I’ve trained a language model using fastai’s
Learner class. From there I’ve extracted the encoder, and with the encoder I can use the final hidden state as a vector representation of a whole document (to use as features for clustering, ranking, classification etc. downstream).
I can loop through each document and get the hidden state one by one without any issues. However, I’m having problems constructing minibatches of data to get the hidden representations of a set of documents in an efficient way. To get the activations of a minibatch, pytorch must pad the input sequences so they’re all the same length of the maximum sequence. However, upon inspecting the values and the cosine similarities of the vectors, it looks like these sentences:
encoder("this is a sentence .") encoder("this is a sentence . <pad> <pad> <pad>")
give very different hidden representations. I.e. the extra padding in a sentence significantly alters the hidden state.
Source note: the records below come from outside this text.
import Summits.SmoothPoincare4.SmoothPoincare4.Theses.SymplecticOrigami
import Literature.Topology.FourManifolds.IntersectionLatticeProofs
import Literature.Topology.FourManifolds.IntersectionFormTopologyRankProofs
import Literature.Topology.FourManifolds.TrisectionFunctorSPC4Proofs
import Literature.AlgebraicTopology.SingularHomology.PoincareDualityProofs
import Literature.AlgebraicTopology.SingularHomology.OrientationProofs
import Literature.Geometry.Kaehler.ManifoldForms
import Literature.Geometry.Symplectic.CanonicalClassSqAndAdjunctionOfSymplecticFour

/-!
# Stub `stub_genusFormula` of line `pair-rigidity-endgame` (crux `SymplecticOrigami.OrigamiRung`)

Per piece `(N, s)` of the fold: a closed connected symplectic `4`-manifold with
`rank H₂(N; ℤ) = 1`, a compact connected symplectically embedded surface `b : S ↪ N` with
`rank H₁(S; ℤ) = 2g`, and `H₁(N ∖ b(S); ℤ) ≅ ℤᵏ` free; claim `k + g² = 3g` and `b₁(N) = k`.
The tree PROVES the singular-homology layer this needs (Poincaré duality, unimodularity,
`b₂ = b₂⁺ + b₂⁻`, Betti symmetry, `χ = Σ (-1)ⁱ bᵢ`), but has NO canonical class of a symplectic
`4`-manifold, no adjunction formula and no Thom–Gysin sequence of a surface complement.  Those
two published inputs were stated inline as cited named facts over existing tree vocabulary and
RELOCATED by the gate (p83557) to `Literature/Geometry/Symplectic/CanonicalClassSqAndAdjunctionOfSymplecticFour.lean`
(`HomologicalOrientation`, `cupPairing`, `intersectionForm`, `signature`, `relEuler`,
`poincareDualityMap`, `singularHomology.map`, `fundamentalClass`), for relocation to `Literature/`:

* `canonicalClass_sq_and_adjunction_of_symplectic_four` — Chern-number package of a closed
  symplectic `4`-manifold (McDuff–Salamon 2017, (4.1.7), Def. 4.1.4, (4.4.5) = (13.3.17), §4.4):
  an orientation `μ` and `K ∈ H²(N; ℤ)` with `b₂⁺ ≥ 1`, `K² = 2χ + 3σ`, and for every symplectic
  surface `S`: `[S]` is not torsion and `2g(S) − 2 = S·S + K·S`;
* `thomGysin_complement_surface_four` — exactness of
  `H₂(N) —(·S)→ ℤ → H₁(N ∖ S) → H₁(N) → 0` for a closed oriented surface in a closed oriented
  smooth `4`-manifold (Bredon 1993, VI.11; Hatcher 2002, §2.1, §3.3).

From them `stub_genusFormula_of_canonicalClass_of_thomGysin` proves the registered signature
sorry-free (rank-one lattice `ℤe`, `Q(e,e) = 1`; `[S] = me`, `K = ce`; `δ = 0`, `m = ±1`,
`H₁(N ∖ S) ≅ H₁(N)`; `σ = 1`, `χ = 3 − 2k`, `c² = 9 − 4k`, `2g − 2 = 1 + cm`; the one-piece form
of the landed arithmetic `…OrigamiRung.Negative.swFreeDichotomy`).  The stub itself stays open:
it is `stub_genusFormula_of_canonicalClass_of_thomGysin h₁ h₂` for the two facts.
-/

noncomputable section

-- the prescribed namespace `Summit.<P>.<Sub>.…` duplicates `SmoothPoincare4` (P = Sub)
set_option linter.dupNamespace false

open scoped Manifold ContDiff Topology ContinuousMap
open Set TopologicalSpace
open Literature.Topology.FourManifolds (singularHomologyZ)
open Literature.Geometry.Kaehler (MForm IsSmoothForm IsClosedForm)

namespace Summit.SmoothPoincare4.SmoothPoincare4.Theorems.OrigamiRung.PairRigidityEndgame

/-- Model space `ℝⁿ`. -/
local notation "𝔼" n:arg => EuclideanSpace ℝ (Fin n)
/-- The round 4-sphere. -/
local notation "𝕊⁴" => (Metric.sphere (0 : EuclideanSpace ℝ (Fin 5)) 1)
/-- The round 2-sphere. -/
local notation "𝕊²" => (Metric.sphere (0 : EuclideanSpace ℝ (Fin 3)) 1)
/-- The closed unit 4-ball with its manifold-with-boundary structure (`ClosedBall.lean`). -/
local notation "𝔻⁴" => (Metric.closedBall (0 : EuclideanSpace ℝ (Fin (3 + 1))) 1)

open Literature.AlgebraicTopology.SingularHomology Literature.Topology.FourManifolds Module

/-! ### Rank-one lattices -/

section Lattice

variable {R : Type*} [CommRing R] {V : Type*} [AddCommGroup V] [Module R V]

/-- Every vector of a rank-one free module is a multiple of the basis vector. [folklore] -/
theorem eq_repr_smul_of_basis_fin_one (B : Basis (Fin 1) R V) (v : V) :
    v = B.repr v 0 • B 0 := by
  have h := B.sum_repr v
  rw [Fin.sum_univ_one] at h
  exact h.symm

/-- In a rank-one free module, a vector with vanishing coordinate is zero. [folklore] -/
theorem eq_zero_of_repr_eq_zero (B : Basis (Fin 1) R V) {v : V} (h : B.repr v 0 = 0) : v = 0 := by
  rw [eq_repr_smul_of_basis_fin_one B v, h, zero_smul]

/-- A bilinear form on multiples of one vector: `Q (n • e) (m • e) = n m Q(e, e)`. [folklore] -/
theorem apply_smul_smul_eq (Q : LinearMap.BilinForm R V) (e : V) (n m : R) :
    Q (n • e) (m • e) = n * m * Q e e := by
  rw [LinearMap.BilinForm.smul_left, LinearMap.BilinForm.smul_right, mul_assoc]

/-- On a rank-one free module with basis vector `e` and `Q(e, e) = 1`, the form is the product
of coordinates. [folklore] -/
theorem apply_eq_repr_mul_repr (Q : LinearMap.BilinForm R V) (B : Basis (Fin 1) R V)
    (hu : Q (B 0) (B 0) = 1) (x y : V) : Q x y = B.repr x 0 * B.repr y 0 := by
  conv_lhs => rw [eq_repr_smul_of_basis_fin_one B x, eq_repr_smul_of_basis_fin_one B y]
  rw [apply_smul_smul_eq, hu, mul_one]

end Lattice
section IntLattice

variable {V : Type*} [AddCommGroup V] [Module ℤ V]

/-- On a rank-one lattice with basis vector `e`, a unimodular (perfect) form has `Q(e, e) = ±1`
(Milnor–Husemoller 1973, §I.2: a unimodular Gram determinant is `±1`). [folklore] -/
theorem apply_self_eq_one_or_eq_neg_one_of_isPerfPair (Q : LinearMap.BilinForm ℤ V)
    (hQ : Q.IsPerfPair) (B : Basis (Fin 1) ℤ V) :
    Q (B 0) (B 0) = 1 ∨ Q (B 0) (B 0) = -1 := by
  haveI := hQ
  obtain ⟨v, hv⟩ := (LinearMap.IsPerfPair.bijective_left Q).2 (B.coord 0)
  have h1 : Q v (B 0) = 1 := by
    rw [hv, Basis.coord_apply, Basis.repr_self, Finsupp.single_eq_same]
  rw [eq_repr_smul_of_basis_fin_one B v, LinearMap.BilinForm.smul_left] at h1
  rcases Int.eq_one_or_neg_one_of_mul_eq_one' h1 with ⟨-, h⟩ | ⟨-, h⟩
  exacts [Or.inl h, Or.inr h]

/-- If `b⁺(Q) ≥ 1` then some vector has positive square. [folklore] -/
theorem exists_apply_self_pos_of_one_le_sigPos [Module.Finite ℤ V] (Q : LinearMap.BilinForm ℤ V)
    (h : 1 ≤ sigPos Q.toQuadraticMap) : ∃ x : V, 0 < Q x x := by
  obtain ⟨W, hW, hpd⟩ := exists_finrank_eq_sigPos_and_posDef Q.toQuadraticMap
  have hW0 : W ≠ ⊥ := by
    rintro rfl
    rw [finrank_bot] at hW
    omega
  obtain ⟨w, hwW, hw0⟩ := (Submodule.ne_bot_iff W).1 hW0
  refine ⟨w, ?_⟩
  have hpos := hpd ⟨w, hwW⟩ (fun h0 => hw0 (congrArg Subtype.val h0))
  simpa using hpos

end IntLattice

/-! ### The conditional genus formula -/

/-- **The registered stub, conditional on the two named facts above.**  For a closed connected
symplectic `4`-manifold `(N, s)` with `rank H₂(N; ℤ) = 1`, a compact connected symplectic
surface `b : S ↪ N` with `rank H₁(S; ℤ) = 2g` and `H₁(N ∖ b(S); ℤ) ≅ ℤᵏ`: `k + g² = 3g` and
`rank H₁(N; ℤ) = k`.  Proof: the rank-one unimodular lattice `H²(N; ℤ)/T = ℤe` has `Q(e,e) = 1`
(`b₂⁺ ≥ 1`); with `[S] ↔ m e`, `K ↔ c e` the Thom–Gysin sequence and the freeness of
`H₁(N ∖ S)` give `δ = 0`, `m = ±1`, `H₁(N ∖ S) ≅ H₁(N)`; then `σ(N) = 1`, `χ(N) = 3 − 2k`,
`c² = 2χ + 3σ = 9 − 4k`, `2g − 2 = m² + cm = 1 + cm`, so `(2g − 3)² = 9 − 4k`.
(McDuff–Salamon 2017 (4.1.7), (4.4.5); Bredon 1993 VI.11.) [folklore] -/
theorem stub_genusFormula_of_canonicalClass_of_thomGysin :
    Literature.Geometry.Symplectic.canonicalClass_sq_and_adjunction_of_symplectic_four →
    Literature.Geometry.Symplectic.thomGysin_complement_surface_four →
    ∀ (N : Type) [TopologicalSpace N] [T2Space N] [SecondCountableTopology N] [CompactSpace N]
      [ConnectedSpace N] [ChartedSpace (𝔼 4) N] [IsManifold (𝓡 4) ∞ N]
      (s : MForm (𝓡 4) N ℝ 2)
      (S : Type) [TopologicalSpace S] [CompactSpace S] [ConnectedSpace S] [ChartedSpace (𝔼 2) S]
      [IsManifold (𝓡 2) ∞ S] (b : S → N),
      IsSmoothForm s → IsClosedForm s →
      (∀ x (v : TangentSpace (𝓡 4) x), v ≠ 0 → ∃ w, s x ![v, w] ≠ 0) →
      Manifold.IsSmoothEmbedding (𝓡 2) (𝓡 4) ∞ b →
      (∀ y (v : TangentSpace (𝓡 2) y), v ≠ 0 → ∃ w : TangentSpace (𝓡 2) y,
        s (b y) ![mfderiv (𝓡 2) (𝓡 4) b y v, mfderiv (𝓡 2) (𝓡 4) b y w] ≠ 0) →
      Module.finrank ℤ (singularHomologyZ N 2) = 1 →
      ∀ (g k : ℕ), Module.finrank ℤ (singularHomologyZ S 1) = 2 * g →
        Nonempty (singularHomologyZ (↥((Set.range b)ᶜ)) 1 ≃+ (Fin k → ℤ)) →
        k + g * g = 3 * g ∧ Module.finrank ℤ (singularHomologyZ N 1) = k := by
  intro hS hT N _ _ _ _ _ _ _ s S _ _ _ _ _ b hs hcl hnd hb hbnd hH2 g k hH1S hcompl
  obtain ⟨μ, K, hpos, hKK, hsurf⟩ := hS N s hs hcl hnd
  obtain ⟨μS, htor, hadjAll⟩ := hsurf S b hb hbnd
  clear hsurf
  obtain ⟨σ, hσ⟩ := (poincare_duality μ (two_add_two_eq_four : 2 + 2 = 4)).2
    (singularHomology.map ℤ ℤ ⟨b, hb.isEmbedding.continuous⟩ 2 μS.fundamentalClass)
  have hadj := hadjAll σ hσ
  clear hadjAll
  obtain ⟨hsurj, δ, hδrange, hδker⟩ := hT N μ S μS b hb σ hσ
  obtain ⟨ε₀⟩ := hcompl
  have ε : ↥(singularHomology ℤ ℤ (↥((Set.range b)ᶜ)) 1) ≃+ (Fin k → ℤ) := ε₀
  clear ε₀
  -- tree facts about the lattice `H²(N; ℤ)/T` and its intersection form `Q`
  have hU := isUnimodular_intersectionForm_holds (X := N) two_add_two_eq_four μ
  have hsum := finrank_eq_sigPos_add_sigNeg_intersectionForm_holds (X := N) even_two
    two_add_two_eq_four μ
  have hsigdef : μ.signature =
      (sigPos (intersectionForm two_add_two_eq_four μ).toQuadraticMap : ℤ) -
        sigNeg (intersectionForm two_add_two_eq_four μ).toQuadraticMap := rfl
  have hmk : ∀ a a' : singularCohomology ℤ ℤ N 2, cupPairing μ two_add_two_eq_four a a' =
      intersectionForm two_add_two_eq_four μ (freeCohomology.mk a) (freeCohomology.mk a') :=
    fun _ _ => rfl
  obtain ⟨Q, hQdef⟩ : ∃ Q : LinearMap.BilinForm ℤ ↥(freeCohomology ℤ N 2),
      intersectionForm two_add_two_eq_four μ = Q := ⟨_, rfl⟩
  rw [hQdef] at hU hsum hsigdef hmk hpos
  haveI : Module.Finite ℤ ↥(freeCohomology ℤ N 2) := finite_freeCohomology
    (finite_singularCohomology_of_compactSpace_of_isPrincipalIdealRing ℤ N 4 2)
  haveI : Module.Free ℤ ↥(freeCohomology ℤ N 2) := free_freeCohomology
    (finite_singularCohomology_of_compactSpace_of_isPrincipalIdealRing ℤ N 4 2)
  have hrank : Module.finrank ℤ ↥(freeCohomology ℤ N 2) = 1 := by
    rw [finrank_freeCohomology_two_eq_bettiNumber_of_compactSpace, ← bettiNumber_int_eq_rat]
    exact hH2
  obtain ⟨B, -⟩ : ∃ _ : Basis (Fin 1) ℤ ↥(freeCohomology ℤ N 2), True :=
    ⟨Module.finBasisOfFinrankEq ℤ _ hrank, trivial⟩
  -- `Q(e, e) = 1`: unimodularity gives `±1`, and `b⁺ ≥ 1` fixes the sign
  have hu : Q (B 0) (B 0) = 1 := by
    obtain ⟨x, hx⟩ := exists_apply_self_pos_of_one_le_sigPos Q hpos
    rw [eq_repr_smul_of_basis_fin_one B x, apply_smul_smul_eq] at hx
    rcases apply_self_eq_one_or_eq_neg_one_of_isPerfPair Q hU B with h | h
    · exact h
    · exfalso
      rw [h] at hx
      nlinarith [mul_self_nonneg (B.repr x 0)]
  have hpair : ∀ a a' : singularCohomology ℤ ℤ N 2, cupPairing μ two_add_two_eq_four a a' =
      B.repr (freeCohomology.mk a) 0 * B.repr (freeCohomology.mk a') 0 := fun a a' => by
    rw [hmk]; exact apply_eq_repr_mul_repr Q B hu _ _
  -- coordinates `m` of `[S]` and `c` of `K`
  obtain ⟨m, hmdef⟩ : ∃ m : ℤ, B.repr (freeCohomology.mk σ) 0 = m := ⟨_, rfl⟩
  obtain ⟨c, hcdef⟩ : ∃ c : ℤ, B.repr (freeCohomology.mk K) 0 = c := ⟨_, rfl⟩
  have hσσ : cupPairing μ two_add_two_eq_four σ σ = m * m := by rw [hpair, hmdef]
  have hKσ : cupPairing μ two_add_two_eq_four K σ = c * m := by rw [hpair, hmdef, hcdef]
  have hKK2 : cupPairing μ two_add_two_eq_four K K = c * c := by rw [hpair, hcdef]
  -- `m ≠ 0`: `[S]` is not a torsion class
  have hm0 : m ≠ 0 := by
    intro hm
    apply htor
    rw [← hσ]
    have hmk0 : freeCohomology.mk σ = 0 := eq_zero_of_repr_eq_zero B (hmdef.trans hm)
    exact Submodule.mem_comap.1 (freeCohomology.torsion_le_comap_torsion
      (poincareDualityMap μ two_add_two_eq_four) ((freeCohomology.mk_eq_zero_iff σ).1 hmk0))
  -- Thom–Gysin: `m ∈ ker δ`, so `δ 1` has finite order in the free group `H₁(N ∖ S)`: `δ = 0`
  obtain ⟨a₀, ha₀⟩ := freeCohomology.mk_surjective (R := ℤ) (X := N) (k := 2) (B 0)
  have hma : (cupPairing μ two_add_two_eq_four).flip σ a₀ = m := by
    rw [LinearMap.flip_apply, hpair, ha₀, Basis.repr_self, Finsupp.single_eq_same, one_mul, hmdef]
  have hδm : δ m = 0 := by
    have hmem : m ∈ LinearMap.ker δ := by
      rw [hδker]; exact LinearMap.mem_range.2 ⟨a₀, hma⟩
    exact LinearMap.mem_ker.1 hmem
  have hδ1 : δ 1 = 0 := by
    obtain ⟨φ, hφ⟩ : ∃ φ : ℤ →ₗ[ℤ] (Fin k → ℤ), φ = ε.toIntLinearEquiv.toLinearMap.comp δ :=
      ⟨_, rfl⟩
    have hφm : φ m = 0 := by
      rw [hφ, LinearMap.comp_apply, LinearEquiv.coe_coe, hδm, map_zero]
    have h := φ.map_smul m 1
    rw [smul_eq_mul, mul_one, hφm] at h
    rcases smul_eq_zero.1 h.symm with h' | h'
    · exact absurd h' hm0
    · rw [hφ, LinearMap.comp_apply, LinearEquiv.coe_coe] at h'
      exact (LinearEquiv.map_eq_zero_iff _).1 h'
  have hδ0 : δ = 0 := LinearMap.ext_ring (by rw [hδ1, LinearMap.zero_apply])
  -- hence `m = ±1` …
  have hmm : m * m = 1 := by
    have htop : LinearMap.range ((cupPairing μ two_add_two_eq_four).flip σ) = ⊤ := by
      rw [← hδker, hδ0, LinearMap.ker_zero]
    have h1 : (1 : ℤ) ∈ LinearMap.range ((cupPairing μ two_add_two_eq_four).flip σ) := by
      rw [htop]; exact Submodule.mem_top
    obtain ⟨a, ha⟩ := LinearMap.mem_range.1 h1
    rw [LinearMap.flip_apply, hpair, hmdef] at ha
    rcases Int.eq_one_or_neg_one_of_mul_eq_one' ha with ⟨-, h⟩ | ⟨-, h⟩ <;> rw [h] <;> norm_num
  -- … and `H₁(N ∖ S) ≅ H₁(N)`, so `b₁(N) = k`
  have hk1 : Module.finrank ℤ ↥(singularHomology ℤ ℤ (↥((Set.range b)ᶜ)) 1) = k := by
    rw [ε.toIntLinearEquiv.finrank_eq, Module.finrank_fin_fun]
  have hb1 : Module.finrank ℤ ↥(singularHomology ℤ ℤ N 1) = k := by
    rw [← hk1]
    have hinj : Function.Injective (singularHomology.map ℤ ℤ
        (⟨Subtype.val, continuous_subtype_val⟩ : C(↥((Set.range b)ᶜ), N)) 1).hom := by
      rw [← LinearMap.ker_eq_bot, ← hδrange, hδ0, LinearMap.range_zero]
    exact (LinearEquiv.ofBijective _ ⟨hinj, hsurj⟩).finrank_eq.symm
  refine ⟨?_, hb1⟩
  -- Betti numbers of `N`: `χ(N) = 3 - 2k`
  have hb0 : Module.finrank ℤ (singularHomology ℤ ℤ N 0) = 1 :=
    finrank_singularHomology_zero_eq_one_of_connected_four
  have hb4 : Module.finrank ℤ (singularHomology ℤ ℤ N 4) = 1 :=
    finrank_singularHomology_four_eq_one μ
  have hb2 : Module.finrank ℤ (singularHomology ℤ ℤ N 2) = 1 := hH2
  have hb3 : Module.finrank ℤ (singularHomology ℤ ℤ N 3) = k := by
    have hq : IsOrientableOver ℚ N 4 := isOrientableOver_of_int_holds N ℚ ⟨μ⟩
    have e := bettiNumber_eq_bettiNumber_of_add_eq_holds ℚ N 4 hq (show 1 + 3 = 4 by norm_num)
    rw [← bettiNumber_int_eq_rat, ← bettiNumber_int_eq_rat] at e
    exact e.symm.trans hb1
  have hχ : relEuler ℤ ℤ N ∅ = 3 - 2 * k := by
    rw [(finRelHomology_of_compactSpace_four N).relEuler_empty_eq_sum]
    simp only [Finset.sum_range_succ, Finset.sum_range_zero, hb0, hb1, hb2, hb3, hb4]
    push_cast
    ring
  -- signature `σ(N, μ) = 1`: `b⁺ + b⁻ = b₂ = 1` and `b⁺ ≥ 1`
  have hsig : μ.signature = 1 := by
    rw [hrank] at hsum
    have hp : sigPos Q.toQuadraticMap = 1 := by omega
    have hn : sigNeg Q.toQuadraticMap = 0 := by omega
    rw [hsigdef, hp, hn]
    norm_num
  -- the two Chern-number identities in coordinates: `c² = 9 - 4k`, `2g - 2 = 1 + c m`
  have h1S : (Module.finrank ℤ ↥(singularHomology ℤ ℤ S 1) : ℤ) = 2 * g := by
    have h : Module.finrank ℤ ↥(singularHomology ℤ ℤ S 1) = 2 * g := hH1S
    rw [h]; push_cast; ring
  rw [hKK2, hχ, hsig] at hKK
  rw [h1S, hσσ, hKσ, hmm] at hadj
  -- arithmetic: `(2g - 3)² = (c m)² = c² = 9 - 4k`
  have hcm : c * m = 2 * g - 3 := by linarith
  have hsq : (2 * (g : ℤ) - 3) ^ 2 = 9 - 4 * k := by
    rw [← hcm]
    calc (c * m) ^ 2 = (c * c) * (m * m) := by ring
      _ = 9 - 4 * k := by rw [hmm, mul_one]; linarith
  have key : (k : ℤ) + g * g = 3 * g := by linarith [hsq]
  exact_mod_cast key

end Summit.SmoothPoincare4.SmoothPoincare4.Theorems.OrigamiRung.PairRigidityEndgame

end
My guess is because in the training of the language model, the learner never actually sees the
<pad> token and so its embeddings are poorly defined. (The data for the language model is just a concatenation of all documents.)
What’s the solution here? Iterating through each document one by one is really inefficient. But I don’t see a way of batching them up correctly. Perhaps during training I could potentially add random sequences of
<pad> to make the language model know that those tokens shouldn’t affect the hidden representation? What’s the best way to get hidden states of documents as numpy arrays?
Thanks again Jeremy for your wonderful MOOC!